Records from a data collection:
import Literature.AnabelianGeometry.SemiGraphs.ThetaRayRefutationAnySchedule
import Literature.AnabelianGeometry.SemiGraphs.ThetaRayEscapeMaximalCompact
import Literature.AnabelianGeometry.SemiGraphs.TemperedGalFiniteSubgroupsBounded
import Literature.AnabelianGeometry.SemiGraphs.TemperedMaximalCompactFalseOfEscaping
import HarnessLib

/-!
# Typed-form sweep at `𝒢_θ`: which halves of the ∀-countable typings of [SemiAnbd] Thm 3.7 (iii)/(iv) hold
# and which fail at the countermodel — kernel witnesses (REFUTE-F1732 sequel; typed-form audit)

Mochizuki, *Semi-graphs of anabelioids*, Publ. RIMS **42** (2006), §3, Theorem 3.7 (iii)/(iv), manuscript
pp. 40–41 [cite: MochizukiSemiAnbd2006, Thm 3.7(iv) p.41]; the printed proof concerns FINITE semi-graphs, where
both are kernel theorems of the cell (`compactInVerticialAt_of_finiteGraph`,
`maximalCompactIffVerticialAt_of_finiteGraph`, p431007).

PROOF-ONLY file (abc-iut cell, layer L3, row «TYPED-FORM-SWEEP@𝒢_θ» of abc-iut-L3-lead α106, seat
abc-iut-L3-d4 gen 4; label [typed-form audit, outside the [IUTchIII] Cor. 3.12 cone]; table
HOME/staging/L3/L3-d4/g4/TYPED-FORM-SWEEP-Gtheta.md; 0 definitions, no named fact).  The cell's ∀-countable
typings `CompactInVerticial` (F-1732) and `MaximalCompactIffVerticial` (F-1750) are kernel-refuted at
`𝒢_θ(p, n) = thetaRayFreeProP p n` (`not_compactInVerticial` p442260, abc-iut-L3-d4 g3;
`not_maximalCompactIffVerticial` p443103, abc-iut-w6-d120).  Those are refutations of CONJUNCTIONS; this file
locates the failure and records what holds, at the canonical chart `π₁^temp(𝒢_θ)` of Prop. 3.6:

* (iii) clause 1 FAILS, explicitly: `thetaRayFreeProP_exists_compact_forall_not_le_verticial` — a compact
  subgroup lying in NO verticial subgroup (the escaping `C = closure⟨lim_k z_k⟩` of abc-iut-w6-d120's exported
  escape `thetaRay_exists_compact_escaping_of_levelEscape`, fed by abc-iut-L3-t11's `thetaRay_levelEscape_data`
  and abc-iut-L3-d4's `thetaRay_hcrit_of_characters`, for EVERY schedule `n_k → ∞` via abc-iut-L3-t7's
  `FreeProPRankTwo.hcoin_concrete`);
* (iv) clause 1 «maximal compact ⇒ verticial» FAILS, explicitly:
  `thetaRayFreeProP_exists_isMaximalCompact_forall_not_mem_verticial` (Zorn above `C`, abc-iut-L3-t6's
  `exists_isMaximalCompactSubgroup_ge_temperedPiChart`, + abc-iut-L3-t5's `not_exists_verticial_of_le_of_escaping`);
* the halves that HOLD at `𝒢_θ` — (iv) clause 1 «verticial ⇒ maximal compact» and clause 2 «edge-like ⇒
  intersection of two distinct maximal compacts», at EVERY locally finite Thm-3.7 graph — are the business of
  abc-iut-w6-d120's row HLOCFIN-DISCHARGE (`TemperedVerticialMaximalCompactOfLocallyFinite.lean`, discharging
  abc-iut-w6-d063's binder `hlocfin`) and of the sequel `ThetaRayTypedFormSweepPositive.lean`.

HONEST FRAMING as in the parent files: erratum-grade, about the ∀-countable TYPING only; the printed theorem
(finite `𝔾`) is a kernel theorem; nothing of the IUT corpus is touched; no side taken on [IUTchIII] Cor. 3.12.
-/

noncomputable section

namespace Literature.AnabelianGeometry.SemiGraphs

open CategoryTheory Filter Topology Multiplicative
open ProfiniteSemiGraph ProfiniteSemiGraph.GaloisLevelData

/-! ### Generic ray of groups: the escaping compact and the exotic maximal compact, EXPORTED as witnesses -/

section Generic

variable {G E : Type} [Group G] [TopologicalSpace G] [IsTopologicalGroup G] [CompactSpace G]
  [TotallyDisconnectedSpace G] [Group E] [TopologicalSpace E] [IsTopologicalGroup E] [CompactSpace E]
  [TotallyDisconnectedSpace E] {up : E →ₜ* G} {low : ℕ → (E →ₜ* G)}
  {A V : ℕ → Type} [∀ n, CommGroup (A n)] [∀ n, TopologicalSpace (A n)] [∀ n, DiscreteTopology (A n)]
  [∀ n, Finite (A n)] [∀ n, CommGroup (V n)]

/-- **A compact subgroup of `π₁^temp(𝒢_θ)` (canonical chart) lying in NO verticial subgroup**, from the level
data of the (iii) refutation (same binders as abc-iut-L3-d4's `thetaRay_not_compactInVerticialAt_of_characters`):
the escaping `C` of `thetaRay_exists_compact_escaping_of_levelEscape` fixes no compatible vertex system of the
canonical level trees, and every verticial subgroup fixes one ((I1) of `verticialLevelData_temperedPiChart`).
NEGATIVE-MODULO form. [cite: MochizukiSemiAnbd2006, Thm 3.7(iii) pp.40-41] -/
theorem thetaRay_exists_compact_forall_not_le_verticial_of_characters
    (h37 : (thetaRay G E up low).Thm37Hypotheses)
    (P₀ : ((thetaRay G E up low).galoisLevelData h37.toProp36Hypotheses).PointSeq h37.isCountable (0 : ℕ))
    (e₀ : E) (hcoin : ∀ d : ℕ, ∃ N : ℕ, ∀ k, N ≤ k → (low (k + 1) e₀)⁻¹ * up e₀ ∈ charOpenCore G d)
    (χG : ∀ n, G →ₜ* A n) (hχA : ∀ (n k : ℕ) (t : E), χG n (low k t) = χG n (up t))
    (ab : ∀ n, G →* V n)
    (hK : ∀ n : ℕ, ∃ j₀ : ℕ, ∀ j, j₀ ≤ j → ∀ (w : ℕ)
      (P : ((thetaRay G E up low).galoisLevelData h37.toProp36Hypotheses).PointSeq h37.isCountable w)
      (x : G), P.gal j x = 1 → ab n x = 1)
    (hsep : ∀ (n : ℕ) (t₁ t₂ : E), χG n (low (n + 1) t₁) = χG n (up e₀) → χG n (up t₂) = χG n (up e₀) →
      ab n (low (n + 1) t₁) ≠ ab n (up t₂)) :
    ∃ C : Subgroup ((thetaRay G E up low).temperedPiChart h37.toProp36Hypotheses).G,
      IsCompact (C : Set ((thetaRay G E up low).temperedPiChart h37.toProp36Hypotheses).G) ∧
      ∀ (v : ℕ) (H : Subgroup ((thetaRay G E up low).temperedPiChart h37.toProp36Hypotheses).G),
        H ∈ verticialSubgroups ((thetaRay G E up low).temperedPiChart h37.toProp36Hypotheses) v → ¬ C ≤ H := by
  obtain ⟨hz, hfin, hfar⟩ := thetaRay_levelEscape_data h37.toProp36Hypotheses P₀ e₀ hcoin
  obtain ⟨C, hC, hesc⟩ := thetaRay_exists_compact_escaping_of_levelEscape h37 _ hz hfin hfar
    (thetaRay_hcrit_of_characters h37.toProp36Hypotheses P₀ e₀ χG hχA ab hK hsep)
  refine ⟨C, hC, fun v H hH hCH => ?_⟩
  exact (verticialLevelData_temperedPiChart (h36 := h37.toProp36Hypotheses)).not_exists_verticial_of_le_of_escaping
    C C le_rfl hesc ⟨v, H, hH, hCH⟩

/-- **A MAXIMAL compact subgroup of `π₁^temp(𝒢_θ)` (canonical chart) which is NOT verticial** — indeed lies in
no verticial subgroup: Zorn above the escaping compact (abc-iut-L3-t6's binder-free
`exists_isMaximalCompactSubgroup_ge_temperedPiChart`).  NEGATIVE-MODULO form.
[cite: MochizukiSemiAnbd2006, Thm 3.7(iv) p.41] -/
theorem thetaRay_exists_isMaximalCompact_forall_not_mem_verticial_of_characters
    (h37 : (thetaRay G E up low).Thm37Hypotheses)
    (P₀ : ((thetaRay G E up low).galoisLevelData h37.toProp36Hypotheses).PointSeq h37.isCountable (0 : ℕ))
    (e₀ : E) (hcoin : ∀ d : ℕ, ∃ N : ℕ, ∀ k, N ≤ k → (low (k + 1) e₀)⁻¹ * up e₀ ∈ charOpenCore G d)
    (χG : ∀ n, G →ₜ* A n) (hχA : ∀ (n k : ℕ) (t : E), χG n (low k t) = χG n (up t))
    (ab : ∀ n, G →* V n)
    (hK : ∀ n : ℕ, ∃ j₀ : ℕ, ∀ j, j₀ ≤ j → ∀ (w : ℕ)
      (P : ((thetaRay G E up low).galoisLevelData h37.toProp36Hypotheses).PointSeq h37.isCountable w)
      (x : G), P.gal j x = 1 → ab n x = 1)
    (hsep : ∀ (n : ℕ) (t₁ t₂ : E), χG n (low (n + 1) t₁) = χG n (up e₀) → χG n (up t₂) = χG n (up e₀) →
      ab n (low (n + 1) t₁) ≠ ab n (up t₂)) :
    ∃ M : Subgroup ((thetaRay G E up low).temperedPiChart h37.toProp36Hypotheses).G,
      IsMaximalCompactSubgroup M ∧
      ∀ (v : ℕ) (H : Subgroup ((thetaRay G E up low).temperedPiChart h37.toProp36Hypotheses).G),
        H ∈ verticialSubgroups ((thetaRay G E up low).temperedPiChart h37.toProp36Hypotheses) v → ¬ M ≤ H := by
  obtain ⟨hz, hfin, hfar⟩ := thetaRay_levelEscape_data h37.toProp36Hypotheses P₀ e₀ hcoin
  obtain ⟨C, hC, hesc⟩ := thetaRay_exists_compact_escaping_of_levelEscape h37 _ hz hfin hfar
    (thetaRay_hcrit_of_characters h37.toProp36Hypotheses P₀ e₀ χG hχA ab hK hsep)
  obtain ⟨M, hM, hCM⟩ :=
    (thetaRay G E up low).exists_isMaximalCompactSubgroup_ge_temperedPiChart h37.toProp36Hypotheses C hC
  refine ⟨M, hM, fun v H hH hMH => ?_⟩
  exact (verticialLevelData_temperedPiChart (h36 := h37.toProp36Hypotheses)).not_exists_verticial_of_le_of_escaping
    C M hCM hesc ⟨v, H, hH, hMH⟩

end Generic

/-! ### The countermodel `𝒢_θ(p, n)` -/

namespace ProfiniteSemiGraph

open Literature.AnabelianGeometry.SemiGraphs.FreeProPRankTwo

variable (p : ℕ) [hp : Fact p.Prime] (n : ℕ → ℕ)

/-- `Thm37Hypotheses 𝒢_θ(p, n)`, unconditionally (the term of abc-iut-L3-d4's `thetaRayFreeProP_thm37Hypotheses'`,
re-assembled from the R3/R4/R5 constructors so that this file does not depend on that olean).
[cite: MochizukiSemiAnbd2006, Thm 3.7 p.40] -/
private theorem thm37θ : (thetaRayFreeProP p n).Thm37Hypotheses :=
  thetaRayFreeProP_thm37Hypotheses p n
    (thetaRayFreeProP_isGaloisCountable p (α p) (α_ofAdd_one p) (fun m => θHom p m)
      (fun m => (θ p m).bijective) n)
    (thetaRayFreeProP_isQuasiCoherent p (α p) (α_ofAdd_one p) (fun m => θHom p m)
      (fun m => (θ p m).bijective) n)
    (thetaRayFreeProP_isTotallyElevated_concrete p n)
    (thetaRayFreeProP_isTotallyAloof_concrete p n)
    (thetaRayFreeProP_isTotallyEstranged_concrete p n)

/-- **(iii) clause 1 FAILS at `𝒢_θ(p, n)`, EXPLICITLY**: for every schedule `n_k → ∞`, a compact subgroup of the
canonical `π₁^temp(𝒢_θ)` lying in no verticial subgroup.  abc-iut-L3-d4's / abc-iut-L3-t7's instantiation block
(ThetaRayRefutation / ThetaRayRefutationAnySchedule) feeding the exported escape.
[cite: MochizukiSemiAnbd2006, Thm 3.7(iii) pp.40-41] -/
theorem thetaRayFreeProP_exists_compact_forall_not_le_verticial (hn : Tendsto n atTop atTop)
    (h36 : (thetaRayFreeProP p n).Prop36Hypotheses) :
    ∃ C : Subgroup ((thetaRayFreeProP p n).temperedPiChart h36).G,
      IsCompact (C : Set ((thetaRayFreeProP p n).temperedPiChart h36).G) ∧
      ∀ (v : ℕ) (H : Subgroup ((thetaRayFreeProP p n).temperedPiChart h36).G),
        H ∈ verticialSubgroups ((thetaRayFreeProP p n).temperedPiChart h36) v → ¬ C ≤ H := by
  classical
  haveI : NeZero p := ⟨hp.out.ne_zero⟩
  have h37 : (thetaRayFreeProP p n).Thm37Hypotheses := thm37θ p n
  -- a base point sequence over `v_0`
  obtain ⟨P₀⟩ := thetaRay_nonempty_pointSeq_zero (G := Grp p) (E := Multiplicative ℤ_[p]) (up := α p)
    (low := fun k => θα p (n k)) h36
  -- strict coherence (for abc-iut-L3-t6's level kernels)
  have hsc : (thetaRayFreeProP p n).IsStrictlyCoherent :=
    thetaRayFreeProP_isStrictlyCoherent p (α p) (α_ofAdd_one p) (fun m => θHom p m)
      (fun m => (θ p m).bijective) n
  -- (hcoin) for every schedule tending to infinity (abc-iut-L3-t7, `ThetaRaySchedule.lean`)
  have hcoin : ∀ d : ℕ, ∃ N : ℕ, ∀ k, N ≤ k →
      ((fun k => θα p (n k)) (k + 1) (ofAdd (1 : ℤ_[p])))⁻¹ * α p (ofAdd 1) ∈ charOpenCore (Grp p) d :=
    FreeProPRankTwo.hcoin_concrete p n hn
  have hχA : ∀ (m k : ℕ) (t : Multiplicative ℤ_[p]),
      χaMod p (n (m + 1) + 1) ((fun k => θα p (n k)) k t) = χaMod p (n (m + 1) + 1) (α p t) := by
    intro m k t
    change χaMod p _ (θ p (n k) (α p t)) = χaMod p _ (α p t)
    rw [χaMod_θ]
  have hK : ∀ m : ℕ, ∃ j₀ : ℕ, ∀ j, j₀ ≤ j → ∀ (w : ℕ)
      (P : ((thetaRayFreeProP p n).galoisLevelData h36).PointSeq h37.isCountable w) (x : Grp p),
      P.gal j x = 1 → (abMod p (n (m + 1) + 1)).toMonoidHom x = 1 := by
    intro m
    obtain ⟨j₀, hj₀⟩ := (thetaRayFreeProP p n).exists_level_hK h36 hsc (p ^ (2 * (n (m + 1) + 1)))
    exact ⟨j₀, fun j hj w P x hx =>
      hj₀ j hj w P (abMod p (n (m + 1) + 1)).toMonoidHom (charOpenCore_le_ker_abMod p _) x hx⟩
  have hsep : ∀ (m : ℕ) (t₁ t₂ : Multiplicative ℤ_[p]),
      χaMod p (n (m + 1) + 1) ((fun k => θα p (n k)) (m + 1) t₁) = χaMod p (n (m + 1) + 1) (α p (ofAdd 1)) →
      χaMod p (n (m + 1) + 1) (α p t₂) = χaMod p (n (m + 1) + 1) (α p (ofAdd 1)) →
      (abMod p (n (m + 1) + 1)).toMonoidHom ((fun k => θα p (n k)) (m + 1) t₁) ≠
        (abMod p (n (m + 1) + 1)).toMonoidHom (α p t₂) := by
    intro m t₁ t₂ h₁ h₂
    exact abMod_θ_α_ne_abMod_α_of_lt p (Nat.lt_succ_self _) t₁ t₂ h₁ h₂
  exact thetaRay_exists_compact_forall_not_le_verticial_of_characters (G := Grp p) (E := Multiplicative ℤ_[p])
    (up := α p) (low := fun k => θα p (n k))
    (A := fun m => Multiplicative (ZMod (p ^ (n (m + 1) + 1))))
    (V := fun m => Multiplicative (ZMod (p ^ (n (m + 1) + 1)) × ZMod (p ^ (n (m + 1) + 1))))
    h37 P₀ (ofAdd 1) hcoin (fun m => χaMod p (n (m + 1) + 1)) hχA
    (fun m => (abMod p (n (m + 1) + 1)).toMonoidHom) hK hsep

/-- **(iv) clause 1 «maximal compact ⇒ verticial» FAILS at `𝒢_θ(p, n)`, EXPLICITLY**: for every schedule
`n_k → ∞`, a maximal compact subgroup of the canonical `π₁^temp(𝒢_θ)` which is not verticial (indeed lies in no
verticial subgroup). [cite: MochizukiSemiAnbd2006, Thm 3.7(iv) p.41] -/
theorem thetaRayFreeProP_exists_isMaximalCompact_forall_not_mem_verticial (hn : Tendsto n atTop atTop)
    (h36 : (thetaRayFreeProP p n).Prop36Hypotheses) :
    ∃ M : Subgroup ((thetaRayFreeProP p n).temperedPiChart h36).G, IsMaximalCompactSubgroup M ∧
      ∀ v : ℕ, M ∉ verticialSubgroups ((thetaRayFreeProP p n).temperedPiChart h36) v := by
  obtain ⟨C, hC, hCv⟩ := thetaRayFreeProP_exists_compact_forall_not_le_verticial p n hn h36
  obtain ⟨M, hM, hCM⟩ := (thetaRayFreeProP p n).exists_isMaximalCompactSubgroup_ge_temperedPiChart h36 C hC
  exact ⟨M, hM, fun v hMv => hCv v M hMv hCM⟩

end ProfiniteSemiGraph

end Literature.AnabelianGeometry.SemiGraphs

end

WORK ORDER: Word for word, restate the lines above from the line containing "H ∈ verticialSubgroups ((thetaRayFreeProP" through the line containing "intro m t₁ t₂ h₁ h₂", with both included and nothing else.

ANSWER SPACE:
        H ∈ verticialSubgroups ((thetaRayFreeProP p n).temperedPiChart h36) v → ¬ C ≤ H := by
  classical
  haveI : NeZero p := ⟨hp.out.ne_zero⟩
  have h37 : (thetaRayFreeProP p n).Thm37Hypotheses := thm37θ p n
  -- a base point sequence over `v_0`
  obtain ⟨P₀⟩ := thetaRay_nonempty_pointSeq_zero (G := Grp p) (E := Multiplicative ℤ_[p]) (up := α p)
    (low := fun k => θα p (n k)) h36
  -- strict coherence (for abc-iut-L3-t6's level kernels)
  have hsc : (thetaRayFreeProP p n).IsStrictlyCoherent :=
    thetaRayFreeProP_isStrictlyCoherent p (α p) (α_ofAdd_one p) (fun m => θHom p m)
      (fun m => (θ p m).bijective) n
  -- (hcoin) for every schedule tending to infinity (abc-iut-L3-t7, `ThetaRaySchedule.lean`)
  have hcoin : ∀ d : ℕ, ∃ N : ℕ, ∀ k, N ≤ k →
      ((fun k => θα p (n k)) (k + 1) (ofAdd (1 : ℤ_[p])))⁻¹ * α p (ofAdd 1) ∈ charOpenCore (Grp p) d :=
    FreeProPRankTwo.hcoin_concrete p n hn
  have hχA : ∀ (m k : ℕ) (t : Multiplicative ℤ_[p]),
      χaMod p (n (m + 1) + 1) ((fun k => θα p (n k)) k t) = χaMod p (n (m + 1) + 1) (α p t) := by
    intro m k t
    change χaMod p _ (θ p (n k) (α p t)) = χaMod p _ (α p t)
    rw [χaMod_θ]
  have hK : ∀ m : ℕ, ∃ j₀ : ℕ, ∀ j, j₀ ≤ j → ∀ (w : ℕ)
      (P : ((thetaRayFreeProP p n).galoisLevelData h36).PointSeq h37.isCountable w) (x : Grp p),
      P.gal j x = 1 → (abMod p (n (m + 1) + 1)).toMonoidHom x = 1 := by
    intro m
    obtain ⟨j₀, hj₀⟩ := (thetaRayFreeProP p n).exists_level_hK h36 hsc (p ^ (2 * (n (m + 1) + 1)))
    exact ⟨j₀, fun j hj w P x hx =>
      hj₀ j hj w P (abMod p (n (m + 1) + 1)).toMonoidHom (charOpenCore_le_ker_abMod p _) x hx⟩
  have hsep : ∀ (m : ℕ) (t₁ t₂ : Multiplicative ℤ_[p]),
      χaMod p (n (m + 1) + 1) ((fun k => θα p (n k)) (m + 1) t₁) = χaMod p (n (m + 1) + 1) (α p (ofAdd 1)) →
      χaMod p (n (m + 1) + 1) (α p t₂) = χaMod p (n (m + 1) + 1) (α p (ofAdd 1)) →
      (abMod p (n (m + 1) + 1)).toMonoidHom ((fun k => θα p (n k)) (m + 1) t₁) ≠
        (abMod p (n (m + 1) + 1)).toMonoidHom (α p t₂) := by
    intro m t₁ t₂ h₁ h₂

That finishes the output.